A acusação é grave. O suspeito teria se infiltrado em uma Promotoria Criminal de Campinas para buscar informações sobre criminosos ligados à facção.
Além disso, ele teria usado esses dados para cobrar dinheiro em troca de suposta proteção contra investigações e prisões. Um traficante do PCC relatou ter sofrido extorsão de R$ 500 mil.
Estagiário do MP teria usado acesso interno para mirar o PCC
Segundo a investigação, o então estagiário acessava bancos de dados sigilosos do Ministério Público. Ele também consultava inquéritos e apurações em andamento.
Com essas informações, o suspeito identificava criminosos com alto poder econômico. Portanto, ele escolhia alvos que poderiam pagar grandes quantias.
O esquema mostra uma falha grave dentro do sistema. Afinal, quem deveria ajudar o combate ao crime teria usado a estrutura pública para negociar com criminosos.
Extorsão contra traficante do PCC chegou a R$ 500 mil
Um dos casos envolve um traficante do PCC localizado em Balneário Camboriú. A prisão ocorreu durante uma operação realizada em agosto do ano passado.
Ao ser preso, o traficante entregou um celular aos agentes. No aparelho, os investigadores encontraram mensagens ligadas à cobrança do dinheiro.
Além disso, a análise do celular levou os investigadores até o ex-estagiário. Hoje, ele atua como advogado, segundo a apuração divulgada.
Gaeco aponta participação de outros agentes no esquema
A investigação não parou no ex-estagiário do MP. O Gaeco também aponta a participação de outros agentes no esquema.
Entre os suspeitos aparecem um policial penal e um ex-investigador da Polícia Civil de São Paulo. Esse ex-policial já tinha sido expulso da corporação.
O motivo da expulsão anterior também chama atenção.
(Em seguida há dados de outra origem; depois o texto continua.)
/-- **STUB E — restriction bookkeeping under the hard core** (M; LANDED p105000, `TwoToleranceSandwichDeficitSplit.stub_deficitSplit`, witness `B = 3·30375/2`).  For a `1/3`-separated
configuration and ANY index set `D`, the energy of `y` is at least half the ordered-pair sum over `D` minus an
absolute constant per site outside `D`: every ordered pair not inside `D × D` contains a site of `Dᶜ`, and the
total attraction seen by one site of a `1/3`-separated configuration is at most `(1/6)·250·3⁶` (`V_LJ(d) ≥ −d⁻⁶/6`,
`sum_inv_pow_six_le`), so `B = 2·(250·729/6)` works (`two_mul_interactionEnergy`, `siteEnergy`). -/
theorem stub_deficitSplit : ∃ B : ℝ, ∀ (N : ℕ) (y : Fin N → EuclideanSpace ℝ (Fin 3)), (∀ i j : Fin N, i ≠ j → (1 / 3 : ℝ) ≤ dist (y i) (y j)) → ∀ D : Finset (Fin N), (1 / 2 : ℝ) * (∑ i ∈ D, ∑ j ∈ D.erase i, Literature.MathematicalPhysics.StatisticalMechanics.lennardJones (dist (y i) (y j))) - B * ((N : ℝ) - (D.card : ℝ)) ≤ Literature.MathematicalPhysics.StatisticalMechanics.interactionEnergy Literature.MathematicalPhysics.StatisticalMechanics.lennardJones y :=
  -- LANDED p105000: `Theorems/PricedLinkCensusChargedEnergyGapDeficitSplit.lean` (CLOSED, defined by the landed decl).
  TwoToleranceSandwichDeficitSplit.stub_deficitSplit

/-- Site `i` carries a BARLOW CHART at tolerance-3 % precision: a rigid image of an ideal Barlow stacking of spacing
`nn_i` (any Hägg word) two-way `nn_i/5`-matches the configuration on the `3·nn_i`-ball (the conclusion of stub G). -/
def Chart {N : ℕ} (y : Fin N → E3) (i : Fin N) : Prop :=
  ∃ (s : ℤ → ℤ) (g : EuclideanSpace ℝ (Fin 3) ≃ᵃⁱ[ℝ] EuclideanSpace ℝ (Fin 3)), IsHaggSeq s ∧
    (∀ j : Fin N, dist (y i) (y j) ≤ 3 * nearestDist y i →
      ∃ z ∈ barlowStacking (nearestDist y i) (nearestDist y i * Real.sqrt (2 / 3)) s,
        dist (y j) (g z) ≤ nearestDist y i / 5) ∧
    ∀ z ∈ barlowStacking (nearestDist y i) (nearestDist y i * Real.sqrt (2 / 3)) s,
      dist (y i) (g z) ≤ 3 * nearestDist y i → ∃ j : Fin N, dist (y j) (g z) ≤ nearestDist y i / 5

/-- **STUB G — SOFT LAYER PROPAGATION AT `3/100`** (L, pure metric geometry; the first missing input of the deep
coercivity, wave-1 worker analysis `stub_deepCoercivity-analysis.md` §4).  If every site within `8·nn_i` of `y_i` is
charge-free at tolerance `3/100`, the configuration within `3·nn_i` of `y_i` is two-way `(nn_i/5)`-matched to a rigid image
of an ideal Barlow stacking of spacing `nn_i` (any Hägg word).  It is the `η = 3/100` companion of the route crux
`PricedLinkCensus.SoftLayerPropagation` (stmt-AtomisticToContinuum-14233, stated for `η ≤ 1/100` at precision `nn/6`); the
precision is loosened to `nn/5` because the verbatim `nn/6` copy is SATURATED at `3 %` ([001]-stretched fcc at `s = 5.915 %`:
chart error `2√2·s·nn = 0.1673·nn > nn/6`), and `nn/5 < nn/2` still makes the labelling unique.  Why it might fail: the
`3 %` jitterbug twist (17°, displacement 0.145·nn per shell); an everywhere-12/4-ring non-Barlow window at `3 %` (none known
below the 5.15 % icosahedral closure; 13-coordinated sites are charged, hence excluded by hypothesis). -/
theorem stub_softLayerThree : ∀ (N : ℕ) (y : Fin N → EuclideanSpace ℝ (Fin 3)) (i : Fin N), (∀ j : Fin N, dist (y i) (y j) ≤ 8 * Literature.Geometry.DiscreteGeometry.nearestDist y i → Literature.Geometry.DiscreteGeometry.IsChargeFree (3 / 100 : ℝ) y j) → ∃ (s : ℤ → ℤ) (g : EuclideanSpace ℝ (Fin 3) ≃ᵃⁱ[ℝ] EuclideanSpace ℝ (Fin 3)), Literature.MathematicalPhysics.StatisticalMechanics.IsHaggSeq s ∧ (∀ j : Fin N, dist (y i) (y j) ≤ 3 * Literature.Geometry.DiscreteGeometry.nearestDist y i → ∃ z ∈ Literature.MathematicalPhysics.StatisticalMechanics.barlowStacking (Literature.Geometry.DiscreteGeometry.nearestDist y i) (Literature.Geometry.DiscreteGeometry.nearestDist y i * Real.sqrt (2 / 3)) s, dist (y j) (g z) ≤ Literature.Geometry.DiscreteGeometry.nearestDist y i / 5) ∧ ∀ z ∈ Literature.MathematicalPhysics.StatisticalMechanics.barlowStacking (Literature.Geometry.DiscreteGeometry.nearestDist y i) (Literature.Geometry.DiscreteGeometry.nearestDist y i * Real.sqrt (2 / 3)) s, dist (y i) (g z) ≤ 3 * Literature.Geometry.DiscreteGeometry.nearestDist y i → ∃ j : Fin N, dist (y j) (g z) ≤ Literature.Geometry.DiscreteGeometry.nearestDist y i / 5 := by
  sorry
Ele teria envolvimento em crime de extorsão mediante sequestro.
Operação prende ex-estagiário, ex-policial e investigador
Na manhã desta terça-feira, 9 de junho, o Ministério Público de São Paulo deflagrou uma operação contra o grupo. A ação resultou na prisão do ex-estagiário, do ex-chefe dos investigadores da Dise de Campinas e do ex-policial civil.
No entanto, o caso fica ainda mais grave. Segundo o Ministério Público, as apurações também apontam envolvimento do então chefe dos investigadores em um plano para matar o promotor Amauri Silveira Filho, do Gaeco.
Consequentemente, o escândalo deixa uma pergunta inevitável. Quantos criminosos foram protegidos enquanto agentes com acesso ao Estado negociavam vantagens nos bastidores?
Caso expõe infiltração e corrupção no combate ao crime
O episódio mostra que o combate ao crime organizado exige controle interno duro. Não basta prender traficante na ponta se a máquina pública tem gente vendendo informação.
Por outro lado, o caso também reforça a importância de operações contra agentes infiltrados. Quando o Estado baixa a guarda, o crime organizado avança.
Em conclusão, a investigação sobre o estagiário do MP e o PCC revela uma mistura explosiva. Dados sigilosos, dinheiro, facção criminosa e agentes públicos formaram um retrato preocupante da segurança em São Paulo.